Apple has always had a better PR team.

[-] phoneymouse@lemmy.world 20 points 5 months ago* (last edited 5 months ago)

If you watch WWDC, they shared how it works. They have a private cloud that does not persist data on it, only processes it. Also, it’s audited by a third party and there is a cryptographic mechanism that will not allow your request to be accepted unless the server software has been publicly signed by the auditor. At least, this is my best understanding of it from what I remember.

Also, in the same presentation they announced that you can now lock your Apps and hide them, which will keep its data out of the OS search results. I am fairly certain this also means it’s opted out of ML/AI processing given that any LLM would rely on the same search index.

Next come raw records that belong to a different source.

/-
COR-CM (cell pub-hodgecm2, stage 2 of the Hodge ladder) — count-neutral KERNEL COMBINATORICS «μ = φ₂ for EVERY group of order 4pᵏ with a cyclic Sylow
p-subgroup (p odd) and EVERY central involution» (seat prover-pub-hodgecm2-b23-g50-0, binder prover b23, gen 50; own census lane INDEX-TWO CYCLIC 2-GROUPS,
extension «SMALL DEGREES», claim HOME/INBOX.md l.23042, INTERIM #1 l.23124).  Theorems only; `Census/IndexTwoCyclicOddPrime.lean`,
`Census/IndexTwoCyclicNormalForm.lean`, `Census/IndexTwoCyclicOddLevel.lean`, `Census/IndexTwoCyclicTwoGroups.lean` §1 and `Census/IndexTwoCyclicQuaternion.lean`
(this seat) are used BY NAME.  No definition, no `decide`, no certificate, no named fact, no `sorry`.  `Interfaces.lean` (C1), every E term, B01,
`Transposition/*`, `PortJoin/*`, `D2Bridge/*` untouched.
HONEST FRAMING: `HC_CM` is NOT proved, here or anywhere in the tree; nothing here is a period, a count of record or a headline.
T5: n/a-class (hypothesis binders: `|G| = 4pᵏ`, `p` prime `≠ 2`, `k ≠ 0`, an element of order `pᵏ`, `c·c = 1`, `c ≠ 1`, `c` central — inhabited by `ℤ/36`;
checker: self, 2026-08-25).
-/
import Summits.HodgeConjecture.CorCM.Census.IndexTwoCyclicOddPrime
import HarnessLib

/-!
# The face census of every group of order `4pᵏ` with a cyclic Sylow `p`-subgroup: `μ(G, c) = φ₂(G, c)`

`Census/IndexTwoCyclicOddPrime.lean` (this seat) settles every group of order `4p`.  The same argument runs at every odd prime-power level: if `|G| = 4pᵏ`
(`p` odd, `k ≥ 1`) and `G` has an element `g` of order `pᵏ` (i.e. the Sylow `p`-subgroup is cyclic — automatic for `k = 1` by Cauchy), then for a central
involution `c` the element `u = g·c` has order `2pᵏ`, `[G : ⟨u⟩] = 2` and `u^{pᵏ} = c` (§2); `r² ≡ 1 (mod 2pᵏ)` forces `r ∈ {1, 2pᵏ − 1}` because `p`
cannot divide both `r − 1` and `r + 1` (§1); and the level-`pᵏ` trichotomy (§2) lands in the split odd-level law, the cyclic law or seat b09ʼs quaternion
column transported (`Q_{4pᵏ}`), exactly as for `k = 1`:

* §3 **`isLeast_card_gfaces_generate_fibreTwo_of_card_eq_four_mul_prime_pow (hc2) (hc1) (hcen) (hp) (hp2) (hk) (hcard : |G| = 4pᵏ) (g) (hg : ord g = pᵏ)`**
  (§4: the same from any `u` with `[G : ⟨u⟩] = 2`, `…_of_index_two`, the complement law covering `c ∉ ⟨u⟩`):
  `μ(G, c) = φ₂(G, c)` — `ℤ/4pᵏ`, `ℤ/2pᵏ × ℤ/2` (all three `c`), `D_{4pᵏ}`, `Q_{4pᵏ}`; field level: every Galois CM field of degree `4pᵏ` with an automorphism
  of order `pᵏ` (equivalently: cyclic over some quadratic subfield) has exactly `φ₂(F)` generating faces (`CorCM/FaceIndexTwoCyclicOddPrimePower.lean`).

## References
* [Pohlmann1968] H. Pohlmann, Algebraic cycles on abelian varieties of complex multiplication type, Ann. of Math. 88 (1968), Thm 1.
-/

namespace Summit.HodgeConjecture.CorCM.Census.IndexTwoCyclic

open Finset
open Summit.HodgeConjecture.CorCM.Prior.AllgGroup.RfwfAllgGroup
open Summit.HodgeConjecture.CorCM.Census.BlockParity
open Summit.HodgeConjecture.CorCM.Census.Coinvariant

/-! ## §1 Arithmetic at odd prime-power level: `r² ≡ 1 (mod 2pᵏ) ⟹ r ≡ ±1` -/

/-- **`r² ≡ 1 (mod 2pᵏ)`, `r < 2pᵏ`, `p` an odd prime, `k ≥ 1` ⟹ `r = 1` or `r = 2pᵏ − 1`** (`p` divides at most one of `r ± 1`). [folklore] -/
theorem eq_one_or_eq_of_sq_modEq_prime_pow {p k r : ℕ} (hp : p.Prime) (hp2 : p ≠ 2) (hk : k ≠ 0) (hr : r < 2 * p ^ k)
    (hrr : r * r ≡ 1 [MOD 2 * p ^ k]) : r = 1 ∨ r + 1 = 2 * p ^ k := by
  have hp1 : 3 ≤ p := by
    have := hp.two_le
    omega
  have hpk : 0 < p ^ k := by positivity
  have hsq : r * r % 2 = 1 := Nat.ModEq.of_mul_right (p ^ k) hrr
  have hodd : Odd r := (Nat.odd_mul.mp (Nat.odd_iff.mpr hsq)).1
  obtain ⟨m, rfl⟩ := hodd
  have h2p : 2 * p ^ k ∣ (2 * m + 1) * (2 * m + 1) - 1 := (Nat.modEq_iff_dvd' (by nlinarith)).mp hrr.symm
  have e : (2 * m + 1) * (2 * m + 1) - 1 = 2 * (2 * (m * (m + 1))) := by
    have : (2 * m + 1) * (2 * m + 1) = 2 * (2 * (m * (m + 1))) + 1 := by ring
    omega
  rw [e] at h2p
  have hpm : p ^ k ∣ 2 * (m * (m + 1)) := Nat.dvd_of_mul_dvd_mul_left (by norm_num : 0 < 2) h2p
  have hcop2 : Nat.Coprime (p ^ k) 2 := Nat.Coprime.pow_left k ((Nat.coprime_primes hp Nat.prime_two).mpr hp2)
  have hpm' : p ^ k ∣ m * (m + 1) := hcop2.dvd_of_dvd_mul_left hpm
  by_cases hm : p ∣ m
  · -- then `p ∤ m + 1`, so `pᵏ ∣ m`, `2pᵏ ∣ 2m = r − 1 < 2pᵏ` ⟹ `m = 0`
    have hm1 : ¬ p ∣ m + 1 := fun h => by
      have := (Nat.dvd_add_right hm).mp h
      exact hp.one_lt.ne' (Nat.dvd_one.mp this)
    have hcop : Nat.Coprime (p ^ k) (m + 1) := Nat.Coprime.pow_left k (hp.coprime_iff_not_dvd.mpr hm1)
    have hdvd : p ^ k ∣ m := hcop.dvd_of_dvd_mul_right hpm'
    left
    rcases Nat.eq_zero_or_pos m with h0 | h0
    · subst h0; rfl
    · exact absurd (Nat.le_of_dvd h0 hdvd) (by omega)
  · -- `p ∤ m` ⟹ `pᵏ ∣ m + 1` ⟹ `2pᵏ ∣ r + 1 ≤ 2pᵏ`
    have hcop : Nat.Coprime (p ^ k) m := Nat.Coprime.pow_left k (hp.coprime_iff_not_dvd.mpr hm)
    have hdvd : p ^ k ∣ m + 1 := hcop.dvd_of_dvd_mul_left hpm'
    right
    obtain ⟨q, hq⟩ := hdvd
    rcases q with _ | _ | q
    · omega
    · omega
    · nlinarith

/-! ## §2 A cyclic subgroup of index two through a central involution, and the level-`pᵏ` trichotomy -/

/-- **In a group of order `4pᵏ` (`p` odd) with an element `g` of order `pᵏ`, a central involution `c` lies in a cyclic subgroup of index two**: `u = g·c`
has order `2pᵏ`, `[G : ⟨u⟩] = 2` and `u^{pᵏ} = c`. [folklore] -/
theorem exists_index_two_of_card_eq_four_mul_prime_pow {G : Type*} [Group G] [Fintype G] {c : G} (hc2 : c * c = 1) (hc1 : c ≠ 1)
    (hcen : ∀ x : G, x * c = c * x) {p k : ℕ} (hp : p.Prime) (hp2 : p ≠ 2) (hcard : Fintype.card G = 4 * p ^ k) (g : G)
    (hg : orderOf g = p ^ k) : ∃ u : G, orderOf u = 2 * p ^ k ∧ (Subgroup.zpowers u).index = 2 ∧ u ^ p ^ k = c := by
  haveI : Fact (Nat.Prime 2) := ⟨Nat.prime_two⟩
  have hcomm : Commute g c := hcen g
  have hoc : orderOf c = 2 := orderOf_eq_prime (by rw [pow_two, hc2]) hc1
  have hcop : (orderOf g).Coprime (orderOf c) := by
    rw [hg, hoc]
    exact Nat.Coprime.pow_left k ((Nat.coprime_primes hp Nat.prime_two).mpr hp2)
  have hord : orderOf (g * c) = 2 * p ^ k := by
    rw [hcomm.orderOf_mul_eq_mul_orderOf_of_coprime hcop, hg, hoc, mul_comm]
  have hpk : 0 < p ^ k := by have := hp.pos; positivity
  refine ⟨g * c, hord, ?_, ?_⟩
  · have h := (Subgroup.zpowers (g * c)).card_mul_index
    rw [Nat.card_zpowers, hord, Nat.card_eq_fintype_card, hcard] at h
    have : 2 * p ^ k * (Subgroup.zpowers (g * c)).index = 2 * p ^ k * 2 := by rw [h]; ring
    exact Nat.eq_of_mul_eq_mul_left (by omega) this
  · obtain ⟨m, hm⟩ : Odd (p ^ k) := (hp.odd_of_ne_two hp2).pow
    have hgp : g ^ p ^ k = 1 := by rw [← hg]; exact pow_orderOf_eq_one g
    rw [hcomm.mul_pow, hgp, one_mul, hm, pow_succ, pow_mul, pow_two, hc2, one_pow, one_mul]

/-- **THE LEVEL-`pᵏ` TRICHOTOMY** (`p` an odd prime, `k ≥ 1`): `u` of order `2pᵏ` with `[G : ⟨u⟩] = 2` ⟹ EITHER some element outside `⟨u⟩` is an
involution, OR `G` is cyclic, OR some `w ∉ ⟨u⟩` satisfies `w² = u^{pᵏ}`, `w u w⁻¹ = u⁻¹`. [folklore] -/
theorem exists_involution_or_isCyclic_or_quaternion_of_prime_pow {G : Type*} [Group G] [Finite G] (u : G) {p k : ℕ} (hp : p.Prime)
    (hp2 : p ≠ 2) (hk : k ≠ 0) (hord : orderOf u = 2 * p ^ k) (hindex : (Subgroup.zpowers u).index = 2) :
    (∃ w : G, w ∉ Subgroup.zpowers u ∧ w * w = 1) ∨ IsCyclic G ∨
      (∃ w : G, w ∉ Subgroup.zpowers u ∧ w * w = u ^ p ^ k ∧ w * u * w⁻¹ = u⁻¹) := by
  by_cases hinv : ∃ w : G, w ∉ Subgroup.zpowers u ∧ w * w = 1
  · exact Or.inl hinv
  push Not at hinv
  obtain ⟨w, hw⟩ := exists_notMem_of_index_two hindex
  obtain ⟨r, hr, hwu⟩ := exists_pow_eq_of_mem_zpowers (conj_mem_zpowers_of_index_two hindex w)
  obtain ⟨j, hj, hww⟩ := exists_pow_eq_of_mem_zpowers (mul_self_mem_of_index_two hindex w)
  rw [hord] at hr hj
  have hpk : 0 < p ^ k := by have := hp.pos; positivity
  have hrr : r * r ≡ 1 [MOD 2 * p ^ k] := by
    rw [← hord, ← pow_eq_pow_iff_modEq, pow_one]
    exact pow_r_mul_r_eq hwu.symm hww.symm
  have hrj : r * j ≡ j [MOD 2 * p ^ k] := by
    rw [← hord, ← pow_eq_pow_iff_modEq]
    exact pow_r_mul_j_eq hwu.symm hww.symm
  have hsq : ∀ i : ℕ, (w * u ^ i) * (w * u ^ i) = u ^ (j + (r + 1) * i) := coset_mul_self hwu.symm hww.symm
  have hout : ∀ i : ℕ, w * u ^ i ∉ Subgroup.zpowers u := fun i h =>
    hw ((Subgroup.mul_mem_cancel_right _ (Subgroup.pow_mem _ (Subgroup.mem_zpowers u) i)).mp h)
  have hno : ∀ i : ℕ, ¬ 2 * p ^ k ∣ j + (r + 1) * i := by
    intro i hi
    apply hinv (w * u ^ i) (hout i)
    rw [hsq, ← orderOf_dvd_iff_pow_eq_one, hord]
    exact hi
  rcases eq_one_or_eq_of_sq_modEq_prime_pow hp hp2 hk hr hrr with rfl | hr1
  · -- `r = 1`: no involution ⟹ `j` odd ⟹ some `(w uⁱ)² = u^{j+2i}` is prime to `2pᵏ` ⟹ cyclic
    right; left
    have hjodd : Odd j := by
      by_contra hev
      rw [Nat.not_odd_iff_even] at hev
      obtain ⟨j', rfl⟩ := hev
      refine hno ((p ^ k - 1) * j') ⟨j', ?_⟩
      obtain ⟨m, hm⟩ : ∃ m, p ^ k = m + 1 := ⟨p ^ k - 1, by omega⟩
      rw [hm, Nat.add_sub_cancel]
      ring
    obtain ⟨i, hi⟩ : ∃ i : ℕ, ¬ p ∣ j + (1 + 1) * i := by
      by_cases h0 : p ∣ j
      · refine ⟨1, fun h1 => ?_⟩
        have h2 : p ∣ 2 := (Nat.dvd_add_right h0).mp (by simpa using h1)
        exact hp2 ((Nat.prime_dvd_prime_iff_eq hp Nat.prime_two).mp h2)
      · exact ⟨0, by simpa using h0⟩
    have hcop : (j + (1 + 1) * i).Coprime (orderOf u) := by
      rw [hord]
      refine Nat.Coprime.mul_right ?_ (Nat.Coprime.pow_right k ?_)
      · exact (Nat.prime_two.coprime_iff_not_dvd.mpr (by obtain ⟨m, hm⟩ := hjodd; omega)).symm
      · exact (hp.coprime_iff_not_dvd.mpr hi).symm
    exact isCyclic_of_mul_self_eq_pow hindex (hout i) (hsq i) hcop
  · -- `r = 2pᵏ − 1`: `r j ≡ j` ⟹ `pᵏ ∣ j` ⟹ `j = pᵏ`: the quaternion relations
    right; right
    have hjj : 2 * p ^ k ∣ j + j := by
      have h : r * j + j ≡ j + j [MOD 2 * p ^ k] := Nat.ModEq.add_right j hrj
      have e : r * j + j = 2 * p ^ k * j := by
        have : r * j + j = (r + 1) * j := by ring
        rw [this, hr1]
      rw [e] at h
      exact Nat.modEq_zero_iff_dvd.mp (h.symm.trans (Nat.modEq_zero_iff_dvd.mpr (dvd_mul_right _ _)))
    have hjp : j = p ^ k := by
      rcases eq_or_eq_of_dvd_of_le (Nat.dvd_of_mul_dvd_mul_left (by norm_num : 0 < 2) (by simpa [two_mul] using hjj))
        (fun h => hno 0 ⟨0, by simp [h]⟩) (by omega) with h | h
      · exact h
      · omega
    refine ⟨w, hw, by rw [← hww, hjp], ?_⟩
    rw [← hwu]
    apply eq_inv_of_mul_eq_one_left
    rw [← pow_succ, hr1, ← hord, pow_orderOf_eq_one]

/-! ## §3 The census of every group of order `4pᵏ` with a cyclic Sylow `p`-subgroup -/

/-- **THE FACE CENSUS OF EVERY GROUP OF ORDER `4pᵏ` WITH A CYCLIC SYLOW `p`-SUBGROUP (`p` ODD, `k ≥ 1`): `μ(G, c) = φ₂(G, c)`** for EVERY central involution
`c` — one theorem for `ℤ/4pᵏ`, `ℤ/2pᵏ × ℤ/2` (all three central involutions), `D_{4pᵏ}`, `Q_{4pᵏ}`, classification-free. [folklore] -/
theorem isLeast_card_gfaces_generate_fibreTwo_of_card_eq_four_mul_prime_pow {G : Type*} [Group G] [Fintype G] [DecidableEq G] {c : G}
    (hc2 : c * c = 1) (hc1 : c ≠ 1) (hcen : ∀ x : G, x * c = c * x) {p k : ℕ} (hp : p.Prime) (hp2 : p ≠ 2) (hk : k ≠ 0)
    (hcard : Fintype.card G = 4 * p ^ k) (g : G) (hg : orderOf g = p ^ k) :
    IsLeast {m : ℕ | ∃ S : Finset (CMF G c →₀ ℤ), ↑S ⊆ gfaceSet G c hc2 ∧ S.card = m ∧
      hodgeSpan c hc2 ≤ Submodule.span ℤ (pairSet c) ⊔ Submodule.span ℤ (translates c S)} (fibreTwo c hc2) := by
  obtain ⟨u, hord, hindex, hun⟩ := exists_index_two_of_card_eq_four_mul_prime_pow hc2 hc1 hcen hp hp2 hcard g hg
  have hp1 : 3 ≤ p := by
    have := hp.two_le
    omega
  have h2 : 2 ≤ p ^ k := by
    calc 2 ≤ p := by omega
      _ = p ^ 1 := (pow_one p).symm
      _ ≤ p ^ k := Nat.pow_le_pow_right hp.pos (Nat.one_le_iff_ne_zero.mpr hk)
  rcases exists_involution_or_isCyclic_or_quaternion_of_prime_pow u hp hp2 hk hord hindex with ⟨w, hw, hww⟩ | hcyc | ⟨w, hw, hww, hwu⟩
  · exact isLeast_card_gfaces_generate_fibreTwo_of_involution_odd hc2 hc1 u w (hp.odd_of_ne_two hp2).pow hun hord hindex hw hww
  · haveI : IsCyclic G := hcyc
    exact isLeast_card_gfaces_generate_fibreTwo_of_isCyclic hc2 hc1
  · exact isLeast_card_gfaces_generate_fibreTwo_of_quaternion hc2 u w hun hord hindex hw (hww.trans hun) hwu h2

/-! ## §4 From an element generating a subgroup of index two (any central involution) -/

/-- **`|G| = 4pᵏ` with an element `u` generating a subgroup of index two, ANY central involution `c`: `μ(G, c) = φ₂(G, c)`** — if `c ∉ ⟨u⟩` then `⟨u⟩`
is a complement of `c` (seat b23 gen 40ʼs law); if `c ∈ ⟨u⟩` then `c = u^{pᵏ}` and the level-`pᵏ` trichotomy applies.  This is the form a field seat uses
for «`F` cyclic over a quadratic subfield». [folklore] -/
theorem isLeast_card_gfaces_generate_fibreTwo_of_card_eq_four_mul_prime_pow_of_index_two {G : Type*} [Group G] [Fintype G] [DecidableEq G]
    {c : G} (hc2 : c * c = 1) (hc1 : c ≠ 1) (hcen : ∀ x : G, x * c = c * x) {p k : ℕ} (hp : p.Prime) (hp2 : p ≠ 2) (hk : k ≠ 0)
    (hcard : Fintype.card G = 4 * p ^ k) (u : G) (hindex : (Subgroup.zpowers u).index = 2) :
    IsLeast {m : ℕ | ∃ S : Finset (CMF G c →₀ ℤ), ↑S ⊆ gfaceSet G c hc2 ∧ S.card = m ∧
      hodgeSpan c hc2 ≤ Submodule.span ℤ (pairSet c) ⊔ Submodule.span ℤ (translates c S)} (fibreTwo c hc2) := by
  have hp1 : 3 ≤ p := by
    have := hp.two_le
    omega
  have hpk : 0 < p ^ k := by positivity
  have hord : orderOf u = 2 * p ^ k := by
    have h := (Subgroup.zpowers u).card_mul_index
    rw [hindex, Nat.card_zpowers, Nat.card_eq_fintype_card, hcard] at h
    omega
  by_cases hcu : c ∈ Subgroup.zpowers u
  · have hun : u ^ p ^ k = c := (eq_pow_of_mem_zpowers_of_mul_self hord hcu hc2 hc1).symm
    have h2 : 2 ≤ p ^ k := by
      calc 2 ≤ p := by omega
        _ = p ^ 1 := (pow_one p).symm
        _ ≤ p ^ k := Nat.pow_le_pow_right hp.pos (Nat.one_le_iff_ne_zero.mpr hk)
    rcases exists_involution_or_isCyclic_or_quaternion_of_prime_pow u hp hp2 hk hord hindex with
      ⟨w, hw, hww⟩ | hcyc | ⟨w, hw, hww, hwu⟩
    · exact isLeast_card_gfaces_generate_fibreTwo_of_involution_odd hc2 hc1 u w (hp.odd_of_ne_two hp2).pow hun hord hindex hw hww
    · haveI : IsCyclic G := hcyc
      exact isLeast_card_gfaces_generate_fibreTwo_of_isCyclic hc2 hc1
    · exact isLeast_card_gfaces_generate_fibreTwo_of_quaternion hc2 u w hun hord hindex hw (hww.trans hun) hwu h2
  · exact ComplementFaces.isLeast_card_gfaces_generate_fibreTwo_of_cpl c (cpl_of_index_two c hindex hcu) hc2 hc1 hcen

end Summit.HodgeConjecture.CorCM.Census.IndexTwoCyclic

[-] macabrett@lemmy.ml 17 points 5 months ago

I think it's because Apple has a "fandom", whereas when's the last time you heard someone being a weird fan of Microsoft outside of Xbox? It just doesn't really exist. The people with Apple devices are often "fans" of Apple, not simply people who bought a product. I think it's that simple.

[-] bloodfart@lemmy.ml 16 points 5 months ago

You can look at security failures as mistakes or conspiracies.

It’s very easy to see the Microsoft failures as conspiracies the more you learn about them because Microsoft’s material interests are aligned with the failures. To steal someone’s turn of phrase: “Microsoft gives you a foot gun for free but charges for bulletproof shoes”.

It’s very easy to see apples security failure as mistakes because the more you learn about them the more you see how apples material interests arent aligned with the failures. If I had to make a similar one liner, “apple sells you designer shoes with drop rated toe boxes. They might not be bulletproof, but you also don’t have a foot gun.”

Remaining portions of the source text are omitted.